I think that minimizing the number of procs hitting the file system for info is 
probably a good thing. In fact, the RM doesn’t have to ask Linux at all for the 
cgroup or other binding (and remember, cgroup is only one way of constraining 
resources) as it is the one assigning that constraint. So it can just pass down 
what it is assigning with no need to do a query.

> 
>> 
>>> On Oct 21, 2016, at 8:15 AM, r...@open-mpi.org <mailto:r...@open-mpi.org> 
>>> wrote:
>>> 
>>> Hmmm...I think maybe we are only seeing a small portion of the picture 
>>> here.

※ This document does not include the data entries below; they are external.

import Literature.AlgebraicGeometry.Deformation.LiftOfCoboundary
import Literature.AlgebraicGeometry.Deformation.ObstructionCocycle
import Literature.AlgebraicGeometry.Modules.CechThetaVanishingClosed
import HarnessLib

/-!
# If the Čech obstruction class vanishes, the framed module lifts

Setting of `Deformation/DefectCochain.lean` / `Deformation/ObstructionCocycle.lean` /
`Deformation/LiftOfCoboundary.lean`: `j : Y ⟶ Z₀` a closed immersion, `i : Z₀ ⟶ Z₁` a first-order
thickening, `eI : i_* j_* 𝒪_Y ≅ 𝓘 = Ker(i♯)`, an `𝒪_{Z₀}`-module `F` with `j^*F` finite locally free,
a frame cover `C = (U_a, I_a, e_a)` of `F` by AFFINE opens `U_a ⊆ Z₁` covering `Z₁`, with centres
`x_a ∈ U_a` hitting every point of `Y` (e.g. point-indexed covers), and lifts `L = (T̃_{ab})`.

* `FrameCover.Lifts.exists_lift_of_classOf_eq_zero` — **if the `Ext`-class
  `[ω] ∈ Ext²(j^*F, j^*F)` of the obstruction cocycle `ω = toLocalFamily κ(c)` vanishes, then
  `F ≅ i^*F'` for a finite locally free `𝒪_{Z₁}`-module `F'`.**

Proof = the two halves already in the tree: a cocycle of local endomorphisms of the finite locally
free `j^*F` with vanishing class is a coboundary on the refinement of the cover by basic opens
`D(f_a) ∋ x_a` (`Cech.exists_basicOpen_refinement_eq_dFamily_of_centres`,
`Modules/CechThetaVanishingClosed.lean` — the "kernel" half, Čech → `Ext`), and a framed module whose
obstruction cocycle is a coboundary on a refinement of `𝓤^Y` lifts
(`exists_lift_of_restrictFamily_eq_dFamily`, `Deformation/LiftOfCoboundary.lean` — corrected lifts
and gluing). This is the existence half of Hartshorne, *Deformation Theory*, Thm. 7.1 in the
`Ext`-valued form of the tree. Everything is proved; no named facts.

## References

* R. Hartshorne, *Deformation Theory*, GTM 257 (2010), §7, Thm. 7.1. [Hartshorne2010]
* R. Hartshorne, *Algebraic Geometry*, GTM 52 (1977), III Lemma 4.4. [Hartshorne1977]
-/

noncomputable section

open CategoryTheory CategoryTheory.Abelian AlgebraicGeometry Opposite TopologicalSpace Limits

namespace Literature.AlgebraicGeometry.Deformation

open Literature.AlgebraicGeometry.Modules Literature.AlgebraicGeometry.Motives

universe u

variable {Y Z₀ Z₁ : Scheme.{u}} {j : Y ⟶ Z₀} {i : Z₀ ⟶ Z₁} {F : Z₀.Modules} {ι : Type u}

namespace FrameCover.Lifts

variable {C : FrameCover i F ι}
  (eI : (Scheme.Modules.pushforward i).obj ((Scheme.Modules.pushforward j).obj (unitModule Y)) ≅
    idealModule i)
  (L : C.Lifts) [IsFirstOrderThickening i] [IsClosedImmersion j] [HasExt.{u + 1} Y.Modules]

/-- **Vanishing obstruction class ⇒ lift.** If the frame cover consists of affine opens `U_a`
covering `Z₁` with centres `x_a ∈ U_a` hitting every point of `Y`, `j^*F` is finite locally free
and the `Ext`-class of the obstruction cocycle `toLocalFamily κ(c)` vanishes in `Ext²(j^*F, j^*F)`,
then `F ≅ i^*F'` for a finite locally free `𝒪_{Z₁}`-module `F'`.
[cite: Hartshorne2010, §7, Thm. 7.1] -/
theorem exists_lift_of_classOf_eq_zero (hUaff : ∀ a, IsAffineOpen (C.U a)) (x : ι → Z₁)
    (hx : ∀ a, x a ∈ C.U a) (hsurj : ∀ y : Y, ∃ a, x a = i (j y))
    (hE : IsFiniteLocallyFree ((Scheme.Modules.pullback j).obj F))
    (hcovY : iSup (C.baseFraming j).U = ⊤)
    (h0 : Cech.classOf (Cech.exactAugmentation (C.baseFraming j).U ((Scheme.Modules.pullback j).obj F) hcovY)
      ((C.baseFraming j).toLocalFamily (L.defectCochain eI))
      ((C.baseFraming j).dFamily_toLocalFamily_eq_zero _ (L.D₂_defectCochain eI)) = 0)
    (hcov : ∀ z : Z₁, ∃ a, z ∈ C.U a) :
    ∃ F' : Z₁.Modules, IsFiniteLocallyFree F' ∧ Nonempty ((Scheme.Modules.pullback i).obj F' ≅ F) := by
  obtain ⟨φ, hφ, β, hβ⟩ := Cech.exists_basicOpen_refinement_eq_dFamily_of_centres j i C.U hUaff x hx hsurj
    hE ((C.baseFraming j).toLocalFamily (L.defectCochain eI))
    ((C.baseFraming j).dFamily_toLocalFamily_eq_zero _ (L.D₂_defectCochain eI)) hcovY h0
  exact L.exists_lift_of_restrictFamily_eq_dFamily eI
    (fun a => Cech.preimage₂_mono j i (Z₁.basicOpen_le (φ a)))
    (Cech.iSup_preimage₂_eq_top_of_centres j i _ x hφ hsurj) β hβ hcov

/-- The point-indexed case: covers `(U_z)_{z ∈ Z₁}` with `z ∈ U_z`. [cite: Hartshorne2010, §7, Thm. 7.1] -/
theorem exists_lift_of_classOf_eq_zero_pointIndexed {C : FrameCover i F Z₁} (L : C.Lifts)
    (hUaff : ∀ z, IsAffineOpen (C.U z)) (hU : ∀ z, z ∈ C.U z)
    (hE : IsFiniteLocallyFree ((Scheme.Modules.pullback j).obj F))
    (hcovY : iSup (C.baseFraming j).U = ⊤)
    (h0 : Cech.classOf (Cech.exactAugmentation (C.baseFraming j).U ((Scheme.Modules.pullback j).obj F) hcovY)
      ((C.baseFraming j).toLocalFamily (L.defectCochain eI))
      ((C.baseFraming j).dFamily_toLocalFamily_eq_zero _ (L.D₂_defectCochain eI)) = 0) :
    ∃ F' : Z₁.Modules, IsFiniteLocallyFree F' ∧ Nonempty ((Scheme.Modules.pullback i).obj F' ≅ F) :=
  L.exists_lift_of_classOf_eq_zero eI hUaff id hU (fun y => ⟨i (j y), rfl⟩) hE hcovY h0
    fun z => ⟨z, hU z⟩

end FrameCover.Lifts

end Literature.AlgebraicGeometry.Deformation

end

There are two pieces of the problem when looking at large SMPs:
>>> 
>>> * time required for discovery - your proposal is attempting to address 
>>> that, assuming that the RM daemon collects the topology and then 
>>> communicates it to each process (which is today’s method)
> 
> There's actually an easy way to do that. Export to XML during boot,
> export HWLOC_XMLFILE=/path/to/xml to the processes.

Yeah, but that still leaves everyone parsing an XML file, and having several 
hundred procs hitting the same file is not good

> 
>>> 
>>> * memory footprint. We are seeing over 40MBytes being consumed by hwloc 
>>> topologies on fully loaded KNL machines, which is a disturbing number
> 
> I'd be interested in knowing whether these 40MB are hwloc_obj structure,
> or bitmaps, or info strings, etc. Do you have this information already?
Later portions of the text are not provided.